Description
This Slow Cooker Golden Lentil Soup is a hearty, flavorful dish packed with wholesome ingredients like red lentils, turmeric, ginger, and kale. Perfectly spiced and creamy from coconut milk, it’s effortless to prepare and makes a nourishing meal that’s both comforting and delicious. Ideal for a cozy dinner or meal prep, this recipe offers flexibility with options for slow cooker or Instant Pot preparation.
Ingredients
Scale
Main Ingredients
- 1 medium yellow onion, finely chopped
- 2 large carrots, thinly sliced
- 4 garlic cloves, minced
- 1 1/2 cups dry red lentils
- 4 cups vegetable or chicken broth
- 1 cup water
- 2 Tbsp. tomato paste
- 1 tsp. salt
- 1 tsp. freshly ground black pepper
- 3 tsp. ground turmeric
- 1 tsp. ground cumin
- 2 tsp. freshly grated ginger (or 1 tsp. ground ginger)

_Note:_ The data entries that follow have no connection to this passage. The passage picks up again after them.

import Summits.BirchSwinnertonDyer.BirchSwinnertonDyer.Theorems.SignedLowerHalvesSprungLowerDivisibilityAtThreeTypedInputsInconsistent
import Summits.BirchSwinnertonDyer.Rank1Residual.X1.LambdaSqueezeAlgebra
import Literature.NumberTheory.EllipticCurves.IwasawaAlgebraInvolutionEvenLambdaProofs
import Literature.NumberTheory.EllipticCurves.IwasawaAlgebraRankOneIdealProofs
import HarnessLib

/-!
# Crux `SprungLowerDivisibilityAtThree` (K1, item stmt-BirchSwinnertonDyer-19875), line `chromatic-common-zeros`:
# a colour with `λ = 1` and `L^•(0) ≠ 0` carries an `ι`-UNPAIRED zero — NO `ι`-datum needed (`p` odd)

Cell `bsd-ssimc` (host), width seat `cruxlead-stmt-BirchSwinnertonDyer-19875-w2` (gen 10) under the 19875 LEAD;
`--supports stmt-BirchSwinnertonDyer-19875 --as helper`; THEOREMS ONLY; route-independent imports (no `Theses` module in the
cone); closes NOTHING, refutes NOTHING (the cell data are displayed hypotheses).

The LEAD's per-pair negatives (`…TypedInputsInconsistent.lean`, `Negative/…FalseOfPrintedKatoUnpairedZeroX8.lean`) consume an
`ι`-UNPAIRED zero of one colour `L^∘`: a height-one `𝔭₀ ∌ p` with `L^∘ ∈ 𝔭₀`, `ι L^∘ ∉ 𝔭₀`. So far the kernel produced it from
the (R12) datum «`μ = 0`, `λ = 2`, `L^∘(0) ≠ 0`, `L^∘(T^ι) ∉ (L^∘)`» (an `ι`-computation on `3`-adic digits) or from a coprimality
certificate. THIS FILE: the datum «`μ(L^∘) = 0`, `λ(L^∘) = 1`, `L^∘(0) ≠ 0`» ALONE suffices, by PARITY — the unique zero of a
`λ = 1` series is a `ℤ_p`-rational point `u ≠ 0` of the open disc, and its prime `(T − u)` is never `ι`-fixed for `p` odd
(this seat's Literature theorem `IwasawaAlgebra.even_lambdaInvariant_quotient_of_comap_invol_eq`: an `ι`-fixed prime `∌ T` has
EVEN `λ(Λ/𝔭)`; here `λ(Λ/𝔭₀) = λ(π) = 1`), so `ι L^∘ ∉ (T − u) ∋ L^∘`. Greenberg's remark (LNM 1716 §5: «since `λ^{anal} = 1`,
`f` has exactly one root `a` … `(1+a)⁻¹ − 1` is also a root … `a = 0`») read contrapositively off `T = 0`.

* §1 **`exists_heightOne_unpairedZero_of_lam_one (hp2) (hF0) (hμ : mu F = 0) (hlam : lam F = 1) (hc : F(0) ≠ 0)`**:
  `∃ 𝔭`, height one, `p ∉ 𝔭`, `F ∈ 𝔭`, `ι F ∉ 𝔭` (pure algebra of `Λ = ℤ_p⟦T⟧`; twin of the LEAD's
  `exists_heightOne_unpairedZero_of_lam_two_of_subst_not_mem` WITHOUT the `hdat` hypothesis); `…_subst` form.
* §2 **`not_sprungSharpFlatLowerDivisibility_of_printedKato_of_lam_one`**: on an X8 pair, a colour `∘` with `μ = 0`, `λ = 1`,
  `L^∘(0) ≠ 0` REFUTES the typed (γ-keyed) leaf at `∘`, modulo Sprung Thm. 7.14, Thm. 7.16 in print keying and the period unit
  (the LEAD's `not_sprungSharpFlatLowerDivisibility_of_printedKato_of_unpairedZero`).
* §3 **`exists_unpairedZeroX8_of_lam_one`**: such a cell yields the BODY of the analytic witness `SprungPairUnpairedZeroX8` of the
  gate-shaped negative lemma `SprungLowerDivisibilityAtThree_false_of_PrintedKatoUnpairedZeroX8` (p665377; stated there, in the
  `Theses` cone — here only its `∃`-text, so that this file stays route-independent): the certificate shrinks to three numeric
  invariants of one colour (`μ = 0`, `λ = 1`, constant term `≠ 0`).

BSD, K1, K_spor are NOT proved; nothing is refuted (no cell is constructed in the kernel); `mu`/`lam` are the tree's
`X1.MuLambda` invariants of a power series.
-/

set_option autoImplicit false
-- the single-conjunct summit namespace `Summit.BirchSwinnertonDyer.BirchSwinnertonDyer` repeats by design (D-0017)
set_option linter.dupNamespace false

noncomputable section

open scoped Classical NumberField MatrixGroups ModularForm

open NumberField IsDedekindDomain CongruenceSubgroup WeierstrassCurve PowerSeries
  Literature.NumberTheory.EllipticCurves Literature.NumberTheory.EllipticCurves.ModularForms
  Literature.NumberTheory.EllipticCurves.ZpExtension Literature.NumberTheory.EllipticCurves.Sprung2017
  Literature.NumberTheory.EllipticCurves.Sprung2012 Literature.NumberTheory.EllipticCurves.Rank1Residual
  Literature.NumberTheory.EllipticCurves.IwasawaAlgebra Literature.Barriers.BirchSwinnertonDyer
  Summit.BirchSwinnertonDyer.Rank1Residual.X1.MuLambda

namespace Summit.BirchSwinnertonDyer.BirchSwinnertonDyer.Theorems

namespace ChromaticKeying

/-! ## §1 Pure algebra: `μ = 0`, `λ = 1`, `F(0) ≠ 0` ⟹ an `ι`-unpaired height-one zero off `(p)` -/

section Algebra

variable {p : ℕ} [hp : Fact p.Prime]

/-- `Λ/(π)` is a torsion `Λ`-module for `π ≠ 0` (every class is killed by `π`). -/
theorem isTorsion_quotient_span_singleton {π : IwasawaAlgebra p} (hπ0 : π ≠ 0) :
    Module.IsTorsion (IwasawaAlgebra p) (IwasawaAlgebra p ⧸ Ideal.span {π}) := by
  intro x
  obtain ⟨y, rfl⟩ := Ideal.Quotient.mk_surjective x
  refine ⟨⟨π, mem_nonZeroDivisors_of_ne_zero hπ0⟩, ?_⟩
  change Ideal.Quotient.mk (Ideal.span {π}) (π * y) = 0
  exact Ideal.Quotient.eq_zero_iff_mem.mpr (Ideal.mem_span_singleton.mpr ⟨y, rfl⟩)

/-- **A `λ = 1` series off `T` has an `ι`-UNPAIRED height-one zero off `(p)` (`p ≠ 2`).** In `Λ = ℤ_p⟦T⟧`: if `F ≠ 0`,
`μ(F) = 0`, `λ(F) = 1` and `F(0) ≠ 0`, then some height-one prime `𝔭` has `p ∉ 𝔭`, `F ∈ 𝔭`, `ι F ∉ 𝔭` (`ι : T ↦ (1+T)⁻¹ − 1`).
Proof: `F` is a non-unit, so an irreducible `π ∣ F`, `F = π·G`; additivity of `μ, λ` forces `μ(π) = 0`, `λ(π) = 1`, `G ∈ Λˣ`;
`𝔭 := (π)` has height one, `p ∉ 𝔭` (else `π ~ p`, `μ(F) ≥ 1`), `T ∉ 𝔭` (else `π ~ T`, `F(0) = 0`). If `ι F ∈ 𝔭` then `ι π ∈ 𝔭`
(`ι G` is a unit), whence `(ι π) = (π)` (`π = ι(ι π)`), i.e. `ι𝔭 = 𝔭`; but an `ι`-fixed prime `∌ T` has EVEN `λ(Λ/𝔭)`
(`IwasawaAlgebra.even_lambdaInvariant_quotient_of_comap_invol_eq`), while `λ(Λ/(π)) = λ(π) = 1` (`char(Λ/(π)) = (π)`,
`ParitySqueeze.lam_generator_eq_lambdaInvariant`). No `ι`-datum is assumed. [cite: GreenbergLNM1716, §5 (a `λ = 1` root and its
mirror `(1+a)⁻¹ − 1`)] [cite: Washington1997, §7.1 (Thm. 7.3) and §13.2] -/
theorem exists_heightOne_unpairedZero_of_lam_one (hp2 : p ≠ 2) {F : IwasawaAlgebra p} (hF0 : F ≠ 0)
    (hμF : mu F = 0) (hlamF : lam F = 1) (hcF : PowerSeries.constantCoeff F ≠ 0) :
    ∃ 𝔭 : PrimeSpectrum (IwasawaAlgebra p), 𝔭.asIdeal.height = 1 ∧ (p : IwasawaAlgebra p) ∉ 𝔭.asIdeal ∧
      F ∈ 𝔭.asIdeal ∧ invol p F ∉ 𝔭.asIdeal := by
  -- `F` is not a unit (`λ(F) = 1 ≠ 0`)
  have hFnu : ¬ IsUnit F := by
    intro hu
    have h := ((isUnit_iff_mu_eq_zero_and_lam_eq_zero F).1 hu).2.2
    rw [hlamF] at h
    exact one_ne_zero h
  -- an irreducible (hence prime) factor `π ∣ F`, `F = π * G`
  obtain ⟨π, hπirr, hπF⟩ := WfDvdMonoid.exists_irreducible_factor hFnu hF0
  have hπ : Prime π := hπirr.prime
  have hπ0 : π ≠ 0 := hπ.ne_zero
  haveI hprime : (Ideal.span {π}).IsPrime := (Ideal.span_singleton_prime hπ0).mpr hπ
  let 𝔭 : PrimeSpectrum (IwasawaAlgebra p) := ⟨Ideal.span {π}, hprime⟩
  have h1 : 𝔭.asIdeal.height = 1 := Module.height_span_singleton_eq_one_of_prime hπ
  have hF𝔭 : F ∈ 𝔭.asIdeal := Ideal.mem_span_singleton.mpr hπF
  obtain ⟨G, hFG⟩ := hπF
  have hG0 : G ≠ 0 := fun h ↦ hF0 (by rw [hFG, h, mul_zero])
  -- `μ/λ` bookkeeping: `λ(π) = 1`, `G` a unit
  have hlam : lam π + lam G = 1 := by rw [← lam_mul hπ0 hG0, ← hFG, hlamF]
  have hmu : mu π + mu G = 0 := by rw [← mu_mul hπ0 hG0, ← hFG, hμF]
  have hlamπ : lam π = 1 := by
    rcases Nat.eq_zero_or_pos (lam π) with h0 | _
    · exact absurd ((isUnit_iff_mu_eq_zero_and_lam_eq_zero π).2 ⟨hπ0, by omega, h0⟩) hπirr.not_isUnit
    · omega
  have hGu : IsUnit G := (isUnit_iff_mu_eq_zero_and_lam_eq_zero G).2 ⟨hG0, by omega, by omega⟩
  -- `p ∉ 𝔭`: otherwise `π ∣ p`, `π ~ p`, `p ∣ F`, `μ(F) ≥ 1`
  have hp𝔭 : (p : IwasawaAlgebra p) ∉ 𝔭.asIdeal := by
    intro hp𝔭
    have hπp : π ∣ (p : IwasawaAlgebra p) := Ideal.mem_span_singleton.mp hp𝔭
    have hpprime : Prime (p : IwasawaAlgebra p) := IwasawaAlgebra.prime_natCast
    have hassoc : Associated π (p : IwasawaAlgebra p) := hπirr.associated_of_dvd hpprime.irreducible hπp
    have hpF : (p : IwasawaAlgebra p) ∣ F := hassoc.symm.dvd.trans ⟨G, hFG⟩
    have hC : PowerSeries.C ((p : ℤ_[p]) ^ 1) ∣ F := by
      rwa [pow_one, map_natCast]
    have h1le : 1 ≤ mu F := le_mu_of_C_pow_dvd hF0 hC
    rw [hμF] at h1le
    exact Nat.not_succ_le_zero 0 h1le
  -- `T ∉ 𝔭`: otherwise `π ∣ T`, `π ~ T`, `T ∣ F`, `F(0) = 0`
  have hX𝔭 : (PowerSeries.X : IwasawaAlgebra p) ∉ 𝔭.asIdeal := by
    intro hX
    have hπX : π ∣ (PowerSeries.X : IwasawaAlgebra p) := Ideal.mem_span_singleton.mp hX
    have hassoc : Associated π (PowerSeries.X : IwasawaAlgebra p) :=
      hπirr.associated_of_dvd PowerSeries.X_prime.irreducible hπX
    have hXF : (PowerSeries.X : IwasawaAlgebra p) ∣ F := hassoc.symm.dvd.trans ⟨G, hFG⟩
    exact hcF (PowerSeries.X_dvd_iff.mp hXF)
  refine ⟨𝔭, h1, hp𝔭, hF𝔭, ?_⟩
  -- suppose `ι F ∈ 𝔭`; then `ι π ∈ 𝔭` (`ι G` is a unit)
  intro hιF
  have hιπ : invol p π ∈ 𝔭.asIdeal := by
    rw [hFG, map_mul] at hιF
    rcases hprime.mem_or_mem hιF with h | h
    · exact h
    · exact absurd (𝔭.asIdeal.eq_top_of_isUnit_mem h (hGu.map (invol p))) hprime.ne_top
  -- hence `(ι π) = (π)` and `ι𝔭 = 𝔭`
  have hspan : Ideal.span {invol p π} = Ideal.span {π} := by
    apply le_antisymm
    · exact (Ideal.span_singleton_le_iff_mem _).mpr hιπ
    · rw [Ideal.span_singleton_le_iff_mem, Ideal.mem_span_singleton]
      obtain ⟨h, hh⟩ := Ideal.mem_span_singleton.mp hιπ
      exact ⟨invol p h, by rw [← map_mul, ← hh, invol_invol]⟩
  have hfix : PrimeSpectrum.comap (invol p).toRingHom 𝔭 = 𝔭 := by
    apply PrimeSpectrum.ext
    rw [PrimeSpectrum.comap_asIdeal]
    ext f
    rw [Ideal.mem_comap]
    change invol p f ∈ Ideal.span {π} ↔ f ∈ Ideal.span {π}
    constructor
    · intro hf
      rw [← hspan] at hf
      obtain ⟨h, hh⟩ := Ideal.mem_span_singleton.mp hf
      exact Ideal.mem_span_singleton.mpr ⟨invol p h, by rw [← invol_invol p f, hh, map_mul, invol_invol]⟩
    · intro hf
      obtain ⟨h, hh⟩ := Ideal.mem_span_singleton.mp hf
      rw [← hspan]
      exact Ideal.mem_span_singleton.mpr ⟨invol p h, by rw [hh, map_mul]⟩
  -- parity: an `ι`-fixed prime `∌ T` has even `λ(Λ/𝔭)`, but `λ(Λ/(π)) = λ(π) = 1`
  have heven := IwasawaAlgebra.even_lambdaInvariant_quotient_of_comap_invol_eq hp2 𝔭 hfix hX𝔭
  have hbridge : lam π = lambdaInvariant p (IwasawaAlgebra p ⧸ Ideal.span {π}) :=
    Summit.BirchSwinnertonDyer.Rank1Residual.X1.ParitySqueeze.lam_generator_eq_lambdaInvariant
      (IwasawaAlgebra p ⧸ Ideal.span {π}) (isTorsion_quotient_span_singleton hπ0) hπ0
      (Literature.NumberTheory.EllipticCurves.Module.charIdeal_quotient_span_singleton hπ0)
  have h1even : Even (1 : ℕ) := by
    rw [← hlamπ, hbridge]
    exact heven
  exact Nat.not_even_one h1even

/-- The same with the substitution spelling `F(T^ι) = PowerSeries.subst invOnePlusSubOne F` of the X8 files
(`ChromaticKeying.invol_eq_subst`). [cite: GreenbergLNM1716, §5] -/
theorem exists_heightOne_unpairedZero_of_lam_one_subst (hp2 : p ≠ 2) {F : IwasawaAlgebra p} (hF0 : F ≠ 0)
    (hμF : mu F = 0) (hlamF : lam F = 1) (hcF : PowerSeries.constantCoeff F ≠ 0) :
    ∃ 𝔭 : PrimeSpectrum (IwasawaAlgebra p), 𝔭.asIdeal.height = 1 ∧ (p : IwasawaAlgebra p) ∉ 𝔭.asIdeal ∧
      F ∈ 𝔭.asIdeal ∧ PowerSeries.subst (invOnePlusSubOne : IwasawaAlgebra p) F ∉ 𝔭.asIdeal := by
  obtain ⟨𝔭, h1, hp𝔭, hF, hι⟩ := exists_heightOne_unpairedZero_of_lam_one hp2 hF0 hμF hlamF hcF
  exact ⟨𝔭, h1, hp𝔭, hF, by rwa [invol_eq_subst] at hι⟩

/-- **A `λ = 1` series off `T` is never `ι`-self-dual**: `F(T^ι) ∉ (F)` — the (R12)-type datum is AUTOMATIC at `λ = 1`.
[cite: GreenbergLNM1716, §5] -/
theorem invol_not_mem_span_of_lam_one (hp2 : p ≠ 2) {F : IwasawaAlgebra p} (hF0 : F ≠ 0)
    (hμF : mu F = 0) (hlamF : lam F = 1) (hcF : PowerSeries.constantCoeff F ≠ 0) :
    invol p F ∉ Ideal.span {F} := by
  obtain ⟨𝔭, -, -, hF, hι⟩ := exists_heightOne_unpairedZero_of_lam_one hp2 hF0 hμF hlamF hcF
  exact fun h ↦ hι ((Ideal.span_singleton_le_iff_mem _).mpr hF h)

end Algebra

/-! ## §2 Per pair: a `λ = 1` colour refutes the typed leaf at that colour (modulo the printed facts) -/

section Leaf

variable (W : WeierstrassCurve ℚ) [W.IsElliptic] [W.IsGloballyMinimal] (p : ℕ) [Fact p.Prime]

/-- **PER-PAIR: a colour `∘` with `μ(L^∘) = 0`, `λ(L^∘) = 1`, `L^∘(0) ≠ 0` REFUTES the typed (γ-keyed) leaf
`SprungSharpFlatLowerDivisibility W p ∘`** on an X8 pair, modulo Sprung Thm. 7.14, Thm. 7.16 in print keying and the period unit
at `3` (by name): §1 supplies the `ι`-unpaired zero, the LEAD's `not_sprungSharpFlatLowerDivisibility_of_printedKato_of_unpairedZero`
the negative. Compare the (R12) form (`…_of_lam_two_of_subst_not_mem`), which needs the extra `ι`-datum.
[cite: Sprung2012, Thm. 7.14 and Thm. 7.16 (p. 1504), Main Conj. 7.21 (p. 1505)] [cite: GreenbergLNM1716, §1 (p. 60), §5] -/
theorem not_sprungSharpFlatLowerDivisibility_of_printedKato_of_lam_one
    (h714 : thm714_sharpFlatSelmerDual_finite_torsion) (h716c : thm716_sharpFlatCharIdeal_divisibility_contra)
    (hper : realPeriodRat_eq_unit_mul_plusPeriod_three) (hX : ClassX8 W p)
    {N : ℕ} [NeZero N] (f : CuspForm (Gamma0 N) 2) (Lsharp Lflat : IwasawaAlgebra p) (hf : IsNewformOf W f)
    (hSP : IsSprungPair f p (W.frobeniusTrace p) Lsharp Lflat) (col : Chroma)
    (hμ : mu (chromaticL col Lsharp Lflat) = 0) (hlam : lam (chromaticL col Lsharp Lflat) = 1)
    (hc0 : PowerSeries.constantCoeff (chromaticL col Lsharp Lflat) ≠ 0) :
    ¬ SprungSharpFlatLowerDivisibility W p col := by
  have hp2 : p ≠ 2 := by rw [hX.p_eq]; decide
  have hF0 : chromaticL col Lsharp Lflat ≠ 0 := fun h ↦ hc0 (by rw [h, map_zero])
  obtain ⟨𝔭₀, -, hp𝔭₀, hL, hιL⟩ := exists_heightOne_unpairedZero_of_lam_one hp2 hF0 hμ hlam hc0
  exact not_sprungSharpFlatLowerDivisibility_of_printedKato_of_unpairedZero W p h714 h716c hper hX f Lsharp Lflat hf hSP col
    𝔭₀ hp𝔭₀ hL hιL

end Leaf

/-! ## §3 A `λ = 1` cell is the analytic witness of the gate-shaped negative lemma -/

section Witness

/-- **The analytic witness from a `λ = 1` cell**: ONE X8 pair with a newform, a Sprung pair and a colour `∘` with `μ(L^∘) = 0`,
`λ(L^∘) = 1`, `L^∘(0) ≠ 0` supplies the `∃`-BODY of `SprungPairUnpairedZeroX8` (the analytic conjunct of the hypothesis of
`SprungLowerDivisibilityAtThree_false_of_PrintedKatoUnpairedZeroX8`, p665377): an X8 pair, newform, Sprung pair, colour and a prime
`𝔭₀ ∌ p` with `L^∘ ∈ 𝔭₀`, `ι L^∘ ∉ 𝔭₀` — three numeric invariants of one colour, no `ι`-computation. (Conclusion spelled out
rather than named, to keep this file out of the `Theses` cone; `SprungPairUnpairedZeroX8` is this text verbatim.)
[cite: GreenbergLNM1716, §5] [cite: Sprung2012, Def. 6.1 (p. 1495)] -/
theorem exists_unpairedZeroX8_of_lam_one
    (hcell : ∃ (W : WeierstrassCurve ℚ) (_ : W.IsElliptic) (_ : W.IsGloballyMinimal) (p : ℕ) (_ : Fact p.Prime)
      (_ : ClassX8 W p) (N : ℕ) (_ : NeZero N) (f : CuspForm (Gamma0 N) 2) (Lsharp Lflat : IwasawaAlgebra p)
      (_ : IsNewformOf W f) (_ : IsSprungPair f p (W.frobeniusTrace p) Lsharp Lflat) (col : Chroma),
      mu (chromaticL col Lsharp Lflat) = 0 ∧ lam (chromaticL col Lsharp Lflat) = 1 ∧
        PowerSeries.constantCoeff (chromaticL col Lsharp Lflat) ≠ 0) :
    ∃ (W : WeierstrassCurve ℚ) (_ : W.IsElliptic) (_ : W.IsGloballyMinimal) (p : ℕ) (_ : Fact p.Prime)
      (_ : ClassX8 W p) (N : ℕ) (_ : NeZero N) (f : CuspForm (Gamma0 N) 2) (Lsharp Lflat : IwasawaAlgebra p)
      (_ : IsNewformOf W f) (_ : IsSprungPair f p (W.frobeniusTrace p) Lsharp Lflat) (col : Chroma)
      (𝔭₀ : PrimeSpectrum (IwasawaAlgebra p)),
      (p : IwasawaAlgebra p) ∉ 𝔭₀.asIdeal ∧ chromaticL col Lsharp Lflat ∈ 𝔭₀.asIdeal ∧
        invol p (chromaticL col Lsharp Lflat) ∉ 𝔭₀.asIdeal := by
  obtain ⟨W, hE, hGM, p, hpr, hX, N, hN, f, Lsharp, Lflat, hf, hSP, col, hμ, hlam, hc0⟩ := hcell
  have hp2 : p ≠ 2 := by rw [hX.p_eq]; decide
  have hF0 : chromaticL col Lsharp Lflat ≠ 0 := fun h ↦ hc0 (by rw [h, map_zero])
  obtain ⟨𝔭₀, -, hp𝔭₀, hL, hιL⟩ := exists_heightOne_unpairedZero_of_lam_one hp2 hF0 hμ hlam hc0
  exact ⟨W, hE, hGM, p, hpr, hX, N, hN, f, Lsharp, Lflat, hf, hSP, col, 𝔭₀, hp𝔭₀, hL, hιL⟩

end Witness

end ChromaticKeying

end Summit.BirchSwinnertonDyer.BirchSwinnertonDyer.Theorems

end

- 1 small bunch lacinato kale, stemmed and roughly chopped (or 3 handfuls fresh baby spinach)
- 1 cup full-fat canned coconut milk
- 1 to 2 Tbsp. fresh lime juice, to taste
Optional Garnishes
- Fresh chopped cilantro
- A dollop of yogurt
- Brown butter almonds (see notes)
Instructions
- Prepare Ingredients: Finely chop the onion, thinly slice the carrots, and mince the garlic cloves. Rinse the red lentils under cold water and drain well.
- Slow Cooker Method: Place the onions, carrots, garlic, lentils, broth, water, tomato paste, salt, pepper, turmeric, cumin, and ginger into a 5- to 6-quart slow cooker coated lightly with cooking spray. Stir well to combine all ingredients evenly. Cover and cook on LOW for 6 hours, or until the lentils have softened completely.
- Add Finishing Touches for Slow Cooker: Once cooking is complete, turn off the heat. Stir in the chopped kale (or spinach), coconut milk, and fresh lime juice. Cover and let the soup stand for 15 minutes to allow the greens to wilt and flavors to meld. Taste and adjust seasonings if necessary.
- Instant Pot Method: Set your Instant Pot to SAUTE mode and add a splash of olive oil. Sauté the onions, carrots, garlic, tomato paste, turmeric, cumin, and ginger until softened, about 5 minutes. Then stir in the salt, pepper, lentils, broth, and water. Cover and seal the lid. Set to HIGH pressure and cook for 5 minutes. Use a quick release to release the pressure.
- Add Finishing Touches for Instant Pot: After releasing the pressure, stir in the kale (or spinach), coconut milk, and fresh lime juice. Let the soup stand in the pot for 2 to 3 minutes to soften the greens. Taste and adjust seasonings as needed.
- Serve: Spoon the soup into bowls. Garnish with fresh chopped cilantro, a dollop of yogurt, or brown butter almonds, if desired. Enjoy warm.
Notes
- For a nutty garnish, brown butter almonds by melting butter in a pan until golden and fragrant, then toss sliced almonds in the butter until toasted. Sprinkle over soup before serving.
- You can substitute coconut milk with regular cream or cashew cream for a different creamy texture.
- The soup can be stored in the refrigerator for up to 4 days or frozen for up to 3 months.
- If you prefer your soup thicker or thinner, adjust the broth and water quantities accordingly.
- For a spicier kick, add a pinch of cayenne pepper or red chili flakes.